Na escalada da pandemia, o Brasil, com um novo recorde de mortes, superou a Itália nesta quinta-feira (4) e se tornou o terceiro país com mais vítimas fatais de covid-19. Ao todo, são 34.021 mortes e 614.941 casos confirmados no país até agora, segundo dados do Ministério da Saúde.

Partidos opositores pedem adiamento de protesto 

Na quinta, líderes de diferentes partidos do Senado Federal pediram, por meio de nota, para os brasileiros em oposição ao governo Bolsonaro não irem às ruas no próximo domingo por causa da pandemia do novo coronavírus. A nota é assinado por líderes da Rede, do PSB, do PDT, do Cidadania, do PSD e do PT.

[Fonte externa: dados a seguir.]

import Summits.HubbardSuperconductivity.HubbardSuperconductivity.Theorems.AnisotropyChordTransferFibre3FinXDEvalW

/-!
# Route `AnisotropyChord` / H0 rotor rung: FIN per-`L` SIDE-CONDITION cell facts, `L = 23` (GM₃ cells 128–128)

Kernel facts `sdCellAnyZ 23 (49/50) 20 la lb (c, bn, aD) = true` (regime clause `mHole ≥ 0 ∧ facMI·η·(aD + b/(2+cos θ)) < c` on the cell, or vacuity), g5's `xbEval` objects, `decide +kernel`.
Prover seat `hubbard-h0-rotor-p3` g7; helper for piece A = stmt-HubbardSuperconductivity-23918 of rung 19089 (`--supports`, helper class).
WHAT THIS IS NOT: nothing here proves superconductivity in the Hubbard model (rotor TARGET as worded stays FALSE, g15 verdict); kernel facts /
assembly for ONE conditional reduction at one `L`.
-/

set_option linter.dupNamespace false
set_option autoImplicit false

namespace Summit.HubbardSuperconductivity.HubbardSuperconductivity.Theorems.AnisotropyChord.Transfer.Fibre3

namespace FinXD

/-- side-condition cell `[2390937432227105, 2450710868032783]` of `L = 23` (`cert`). [folklore] -/
theorem sd23_128 : sdCellAnyZ 23 (49/50 : ℚ) 20 2390937432227105 2450710868032783 ((11/20 : ℚ), (21 : ℕ), (2/25 : ℚ)) = true := by (rw [← sdCellAnyZW_eq]; decide +kernel)

end FinXD

end Summit.HubbardSuperconductivity.HubbardSuperconductivity.Theorems.AnisotropyChord.Transfer.Fibre3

“Nosso pedido parte da avaliação de que, não tendo o país ainda superado a pandemia, que agora avança em direção ao Brasil profundo, saindo das capitais e agravando nos interiores, precisamos redobrar os cuidados sanitários e ampliar a comunicação com a sociedade em prol do distanciamento social”, diz trecho da nota, antecipada pela Folha de S.Paulo.

“Adiaremos à ida às ruas, pelo bem da população, até que possamos, sem riscos, ocupá-las, em prol da população”, completa.

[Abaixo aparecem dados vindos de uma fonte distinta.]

import Literature.MathematicalPhysics.QuantumFieldTheory.Balaban1983to89.B9SectDERandomWalkClauses
import Literature.MathematicalPhysics.QuantumFieldTheory.Balaban1983to89.B9Thm314

/-!
# `Balaban1983to89.B9Carve10Thm312toAppCHyp` — [Balaban1985BackgroundPropagators] pp. 423–434 (Theorems 3.12–3.15, the
# projection 𝔓 and the propagator 𝔊, Sect. E «Unit Lattice Propagators», the Appendix): P6 CARVING FAN block 10 — the
# section's printed statements CONJOINED BY NAME over the carriers of `…Balaban1983to89.B9`, plus the three residual printed
# statements of these pages that had no declaration (hypothesis form); ONE bundle `B9Carve10Thm312toAppCHyp` keyed to
# `stmt-QuantumFields-20542` (also feeds 19200)

statement-level skeleton of published theorems with citation tags; proofs where landed; nothing here is a claim about the
Yang–Mills mass gap

SOURCE.  T. Bałaban, *Propagators for lattice gauge theories in a background field*, Commun. Math. Phys. **99** (1985) 389–434
[Balaban1985BackgroundPropagators] (cell paper B9; held `paper:balaban1985-cmp99-background-propagators`, journal page = PDF page
+ 388).  Pages 423–433 [PDF 35–45] READ AS IMAGES by this seat (renders `pub/pub-balaban/b2b-balaban-ref1/pages/
1985-cmp99-background-propagators/…-p035-x2.png` … `…-p045-x2.png`, 2026-08-28); page:line locators `pNNNN.txt:L<n>` refer to the
`lit read` text layer (NNNN = PDF page).  Cell `lit-balaban`, unit `lit-balaban-carve-10` (D-0154 (3b), `carve/BLOCKS-01-10.md` row 10,
`carve/CARVE-RULES.md`); KEY item `stmt-QuantumFields-20542` (K1⁷, consumer lane N06 [B9]); also feeds `stmt-QuantumFields-19200`.
No summit statement is proved by this file; it moves no node count.

IN TREE = CITED, NEVER RESTATED (CARVE-RULES §2.3).  The 17 SKELETON rows of this block all have declarations; they are used BY
NAME below or, where they are PROVED identities rather than statements, listed here and nowhere re-typed:
* B9.Thm3.12 (p. 423) → `B9.Thm312Printed` (with `B9.Ineq342_346_347_noLap`, `B9.Ineq343_345`, `B9.Ineq3133`, `B9.HKernel`,
  `B9.Stmt3132Printed`, `B9.Ineq3132`); its Theorem-3.10 clauses → `B9SectDERandomWalkClauses.Thm312RWPrinted`; the proof
  (3.130)/(3.138) → `B9Eq3130Neumann.eq3138_*`, `B9SectDSup`, `B9SectDL2Decay.thm312_entry_l2` (row B9.Eq3.138),
  `B9Eq3138FirstFactors` (the displayed three-line estimate of p. 423), `B9Eq3138StepDelta2Pi`, `B9Delta2PiMajorant`,
  `B9Thm312Positivity(Assembled)` («Theorem 3.11 holds for G, G₁»), the pinned leaf `B9Thm312Whole*`.
* B9.Thm3.13 (p. 426) → `B9.Thm313Printed`, `B9SectDERandomWalkClauses.Thm313RWPrinted`; rows B9.Eq3.139 / B9.Eq3.148
  ((3.139)–(3.153), pp. 424–426: 𝔓 as the ⟨·,G₁⁻¹·⟩-orthogonal projection onto {QA = 0, RD*A = 0}, (3.140), (3.142)–(3.147),
  Q𝔓 = 0, RD*𝔓 = 0, 𝔓² = 𝔓, 𝔓^{[*]} = 𝔓, range 𝔓; 𝔊 of (3.148), (3.149)–(3.153), R = Δ𝒢Δ, 𝒢 = G′² − G′²Q′*(Q′G′²Q′*)⁻¹Q′G′²,
  Q′𝒢 = 𝒢Q′* = 0, (3.151)–(3.152), «these identities imply (3.124)», «RD*G₁DR = R») → PROVED: `B9Eq3147.eq_3139_min`,
  `eq_3140`, `eq_3142_min`, `eq_3143`, `eq_3145`, `eq_3146`, `eq_3147`, `Qb_mul_frakP`, `dcon_mul_frakP`, `frakP_mul_frakP`,
  `frakP_bracketAdjoint`, `range_frakP`, `eq_3148`, `eq_3149`, `eq_3150`, `eq_3153`; `B9.frakP_of_3146`, `B9.q_mul_frakP`,
  `B9.rds_mul_frakP`, `B9.frakP_idem`, `B9.frakG_3150`, `B9.frakG_3153`; `B9SectECov.R_eq_226`, `eq_3172`, §9;
  `B9Eq3152.sectD_hypotheses`; the reduction sentence of p. 426 («(3.147), (3.153) permit us to reduce properties of 𝔓, 𝔊 …»)
  → `B9Thm313RightEntries`; the TRUE positivity reading of «Theorem 3.11 holds for 𝔊» → `B9FrakGPos`.
* B9.Thm3.14 (pp. 426–427) → `B9.Thm314Printed`, `B9Thm314.Thm314LocalPrinted` (the printed localisation y, y′ ∈ Ω^{(k)}, all
  local inequalities; proof sketch p. 427 as named leaves `B9Thm314.DiffExpansionPrinted`, …, `thm314Printed_of_leaves`),
  `B9SectDERandomWalkClauses.Thm314CinvPrinted` / `Thm314SectDKernelsPrinted` (the kernels and H-operators); row B9.Eq3.154 →
  the parameter `dOmega`, `B9.dOmega_le_walk_add`; the p. 427 remark on TREE-LIKE walks for G₁, H₁ is a property of the
  INSTANCE of `B9.RWExpansion` (reading note (i) of `B9SectDERandomWalkClauses`), not a further statement.
* Sect. E (pp. 427–432): rows B9.Eq3.155 ((3.155)–(3.158)) → `B9SectECov.genFun_eq`, `eq_3157`, `eq_3158`; the γ₀ sentence of
  p. 428 → `B9SectDERandomWalkClauses.ClaimP428GammaZeroPrinted` (repair logic `B9SectEKernel.gamma0_assembly`); «This property,
  together with a uniform exponential decay of C*Δ_kC implies bounds and uniform exponential decay for C̃^{(k)}(Λ) … by the theorem
  of Sect. 5 in [2]» (p. 428, p0040.txt:L26–29) → PROVED abstractly: `QGQInverse.inverse_decay`, `B9SectEKernel.resolvent_decay_uniform`;
  B9.Eq3.159 ((3.159)–(3.161)) → `B9Eq3112.eq_3159`, `B9Eq3166.eq_3160`; B9.Eq3.162 ((3.162)–(3.164), «λ₀ is determined uniquely by
  the two conditions», «the operator on the right-hand side of (3.163) is equal to the operator H′») → `B9H163.H163`, `Hmin`,
  `H163_eq_Hmin`, `unique_of_conditions`; B9.Eq3.165 ((3.165)–(3.170), «the δ-functions above determine μ uniquely as a linear
  function of B» (3.169)) → `B9Eq3166.eq_3165_constraint`, `eq_3166`, `B9Eq3169Mu.mu`, `mu_unique'`; B9.Eq3.171 ((3.171)–(3.176))
  → `B9SectECov` §7–§8 (`eq_3172`, `eq_3173_fibre`, `eq_3175`), `B9Eq3184.eq_3176`; B9.Eq3.177 ((3.177)–(3.182)) →
  `B9Eq3184.eq_3177` … `eq_3182` (the printed sign of (3.182) is REFUTED there: `eq_3182_printed_fails`); B9.Eq3.183 ((3.183)–(3.184))
  → `B9Eq3183.eq_3183_print`, `B9Eq3184.lamT`, `config_3183`; B9.Eq3.185 ((3.185)–(3.186)) → `B9Eq3185.eq_3185`, `eq_3185_via_G2`,
  `B9SectECov` (3.186); the undisplayed sentence after (3.186) («The operator G₂ differs from G₁ only by the small and regular
  operators … we can investigate the operator G₂ perturbatively in the same way as the operator G₁ in (3.138)», p. 432) →
  `B9Eq3186G2Perturbation.g2_of_letters`; «The formula (3.185) implies immediately bounds and an exponential decay» →
  `B9Thm315Decay.thm315Printed_of_3185`.
* B9.Thm3.15 (p. 432) → `B9.Thm315Printed`, `B9.Thm315FullPrinted` (`B9.thm315_bound_of_full`),
  `B9SectDERandomWalkClauses.Thm315RWCorePrinted` (verbatim core of the expansion clause) / `Thm315RWExpansionPrinted` (its reading
  with the (3.99)-pattern per-term bound) / `Thm315RWExpansionLargeMPrinted`; the pinned leaf `B9Thm315Whole*`.
* B9.App (Appendix pp. 432–433, (3.188)–(3.193)) → PROVED/TYPED: `B9AppChiral.bondU`, `chiralAction`, `wil_bondU_rev`, `Jb` (3.190),
  `deltaPrimeCh` (3.192), `hessCh` (3.191), `eq3189` ((3.189) as an exact second-order identity), `Qj` (3.193).  NOT TYPED, here or
  there, with the reason of record (`B9AppChiral` module docstring): (3.194) «Q_j(U)A = Q′_jA + F_{2,j}(U)A, where the operator
  F_{2,j}(U) is small», p. 433 «Δ′^η(U) is a first order differential operator with sufficiently small coefficients» and the closing
  by-reference sentence «all the results of these two papers [2, 4] hold for the operator G(U) = (Δ^η_a(U))⁻¹ … We refer the reader
  to the two papers for precise formulations» — qualitative smallness / by-reference remarks with no printed constant or statement;
  the Appendix states no theorem and has no consumer among the keyed items.

THE RESIDUAL PRINTED STATEMENTS OF pp. 423–433 WITH NO DECLARATION (searched 2026-08-28: `rg` over `Balaban1983to89/B9*.lean` for
«common, best possible», «regular function», «DΔH», «almost local», «identity operator on almost all bonds»; r06's `ROWS-B9.md`;
`EXISTING-DECLS.tsv`) — typed here in hypothesis form (§2):
(N1) pp. 423–424 (p0035.txt:L29–31, p0036.txt:L1–3) the COMMON-CONSTANTS clause «Let us denote a common, best possible, decay rate
     for all these operators by δ₀. It is a positive, absolute constant depending on d and L only. Similarly, let us denote common,
     best possible constants on the right-hand sides of the inequalities for these operators, with all possible norms, either by B₀,
     or by B₀ with parameters indicating a dependence on Hölder norms. These constants also depend on d and L only, or on the
     indicated parameters additionally.» → `CommonConstantsPrinted` (recorded before only as a docstring remark, D-r1.2 of `B9.lean`).
(N2) p. 431 (p0043.txt:L15–16), after (3.177): «hence ΔH′μ is a regular function, more exactly, DΔH′μ is bounded, and even Hölder
     norms are bounded.» → `Remark3177RegularPrinted` (`B9Eq3184` certifies (3.177) and records this clause as NOT certified;
     `B9Eq3186G2Perturbation` consumes an H′-letter of this kind as a hypothesis).
(N3) p. 428 (p0040.txt:L16–17) the ALMOST-LOCALITY of the parametrization operator C of B = CB̃: «This implies that the operator
     C is almost local, a value (CB̃)(b) depends on B̃ restricted to several blocks surrounding the bond b.» →
     `Remark428CAlmostLocalPrinted`.  The operator C itself and the rest of that paragraph — «an identity operator on almost all
     bonds, except the bonds b₀ for which a value (CB̃)(b₀) is equal to a solution of the equation (QB)(c) = 0, considered as an
     equation on the variable B(b₀)», «we can parametrize this subspace» — are IN TREE as a definition with PROVED properties:
     `Beta.ConstraintElimination.elim` (C = [1 ; −Q_κ⁻¹Q_σ] in adapted coordinates), `elim_mulVec_inl`, `constraint_mulVec_elim`,
     `elim_unique` (and `B10Eq61EliminationTerms.Q_mul_elimMatrix`, `elimMatrix_mulVec_injective`; `B9SectECov` carries C as an
     abstract matrix with left inverse χ) — cited, not restated.
By-name USES of existing declarations for printed sentences that needed no new definition: p. 426 «Especially for 𝔊 we have,
assuming (3.132)» → `B9.Stmt3132Printed`; p. 431 (p0043.txt:L8) «(3.174) … It implies all properties of C′^{(k)}(Λ), especially a
random walk expansion» → `B9SectDERandomWalkClauses.Thm315RWCorePrinted` instantiated at the designated kernel expansion `ECp` of
C′^{(k)}(Λ) (its body is generic in the expansion; docstring there names C^{(k)}(Λ)).  CONVENTIONS OF RECORD carried, not re-typed:
the standing hypotheses «two sequences of domains {Ω_j}, {Ω′_j}, both satisfying the conditions (2.1)–(2.4) in [4], with M and R
sufficiently large» (p. 426) and «Λ ⊂ Λ_k = Ω_k^{(k)}, Λ is a union of big blocks, and a distance between Λ and Λ_kᶜ is bigger than
RM» (p. 427) are absorbed into the family index i ∋ (torus, k, {Ω_j}, Λ, M) exactly as in `B9.Thm315Printed`,
`B9SectDERandomWalkClauses.Thm314CinvPrinted` (ref-2 g138 §C-2).

WHAT IS DECLARED.  §1 three LETTER RECORDS (parameter records, nothing constructed, no instances): `HPrimeLetters` (the quantities
of (N2) at one member), `ParamCLetters` (the objects of (N3) at one member), `Letters` (every operator family / predicate slot /
expansion the block's statements quantify over, as functions of the member i).  §2 the three residual statements (N1)–(N3) as
`def …Printed : Prop` with explicit binders.  §3 THE BUNDLE `B9Carve10Thm312toAppCHyp d c35 geo bg 𝔩 : Prop` = the conjunction,
BY NAME, of: (N1); Theorem 3.12 (`B9.Thm312Printed`) with (3.132) (`B9.Stmt3132Printed`) and its random-walk clauses
(`Thm312RWPrinted`); Theorem 3.13 (`B9.Thm313Printed`, `Thm313RWPrinted`); Theorem 3.14 for every kernel-family-type operator of
the member (`B9Thm314.Thm314LocalPrinted`, indexed by `𝔩.T` = «G′, G, G₁, 𝔊, …»), for (Q′G′²Q′*)⁻¹ (`Thm314CinvPrinted`) and for
(QGQ*)⁻¹, (QG₁Q*)⁻¹, H, H₁ (`Thm314SectDKernelsPrinted`); (N3); the γ₀ sentence (`ClaimP428GammaZeroPrinted`); the C′^{(k)}(Λ)
expansion sentence (`Thm315RWCorePrinted` at `ECp`); (N2); Theorem 3.15 in full (`B9.Thm315FullPrinted`) with the verbatim core of
its expansion clause (`Thm315RWCorePrinted` at `EC`).  v1 (p607801) = §§1–3, STATEMENTS ONLY; v1.1 (this file, APPEND-ONLY:
every v1 declaration byte-identical) adds §4, the kernel-checked BOOKKEEPING — the projections of the bundle (dot notation
`h.thm312`, …, `h.thm315` via `B9.thm315_bound_of_full`, `h.thm314_r1` via `B9Thm314.thm314Printed_iff_supOn_univ`) and the one
non-trivial consequence, (N1) IMPLIES r1's separately quantified Theorems 3.1, 3.2, 3.3 and the statement (3.132)
(`CommonConstantsPrinted.thm31/.thm32/.thm31and32/.thm33/.stmt3132/.sectD_blocks`: the common-constants clause is STRONGER than the
conjunction of the typed theorems, as print intends); theorems only, 0 sorry.  v1.2 (APPEND-ONLY) adds §5 on check-5's
PASS-WITH-NOTES of record (`carve/CHECK-5.md` 2026-08-28T06:09:30Z): the fan's alias `B9Carve10Thm312toAppCHyp.Hyp` for the bundle
(N-c5-1; `hyp_iff`, `Hyp.thm312`, `Hyp.thm315Full`) and the uniform-radius variant `Remark428CAlmostLocalUniformPrinted` of (N3) (N-c5-5;
`almostLocal_of_uniform`, `uniform_of_almostLocal`).
HONEST SCOPE.  Hypothesis-form typing over EXISTING carriers; nothing of the paper is asserted; every `…Printed` is consumed only as
`(h : …)`; the rate convention for the H-kernels inside (N1) is that of `B9.Thm312Printed` (`B9.Ineq3133` read at δ₁ := δ₀, i.e.
e^{−½δ₀d}); the GAPS rows of the cited declarations (G-B9-08/09/10/11/15/16/19) travel with their names.  0 sorry, no instance, no
notation.  Value = typed skeleton; NOT summit progress.
-/

namespace Literature.MathematicalPhysics.QuantumFieldTheory.Balaban1983to89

A nota ressalta “a escalada autoritária do governo federal”, mas enfatiza que é dever “preservar a vida e segurança dos brasileiros, não dando ao governo aquilo que ele exatamente deseja, o ambiente para atitudes arbitrárias”.

Os líderes que “ainda não é o momento, em respeito às famílias de vítimas do Coronavírus e também daqueles que até hoje tem respeitado e com razões, baseado nos melhores estudos científicos, o isolamento como a melhor alternativa de combate à covid-19”.

“Continuaremos firmes na oposição das mais diversas formas que a situação pandêmica nos permite.”

Assinam a nota os senadores: Randolfe Rodrigues (Rede), Eliziane Gama (Cidadania), Weverton Rocha (PDT), vice-líder Jaques Wagner, (PT), Veneziano Vital do Rego (PSB) e Otto Alencar (PSD).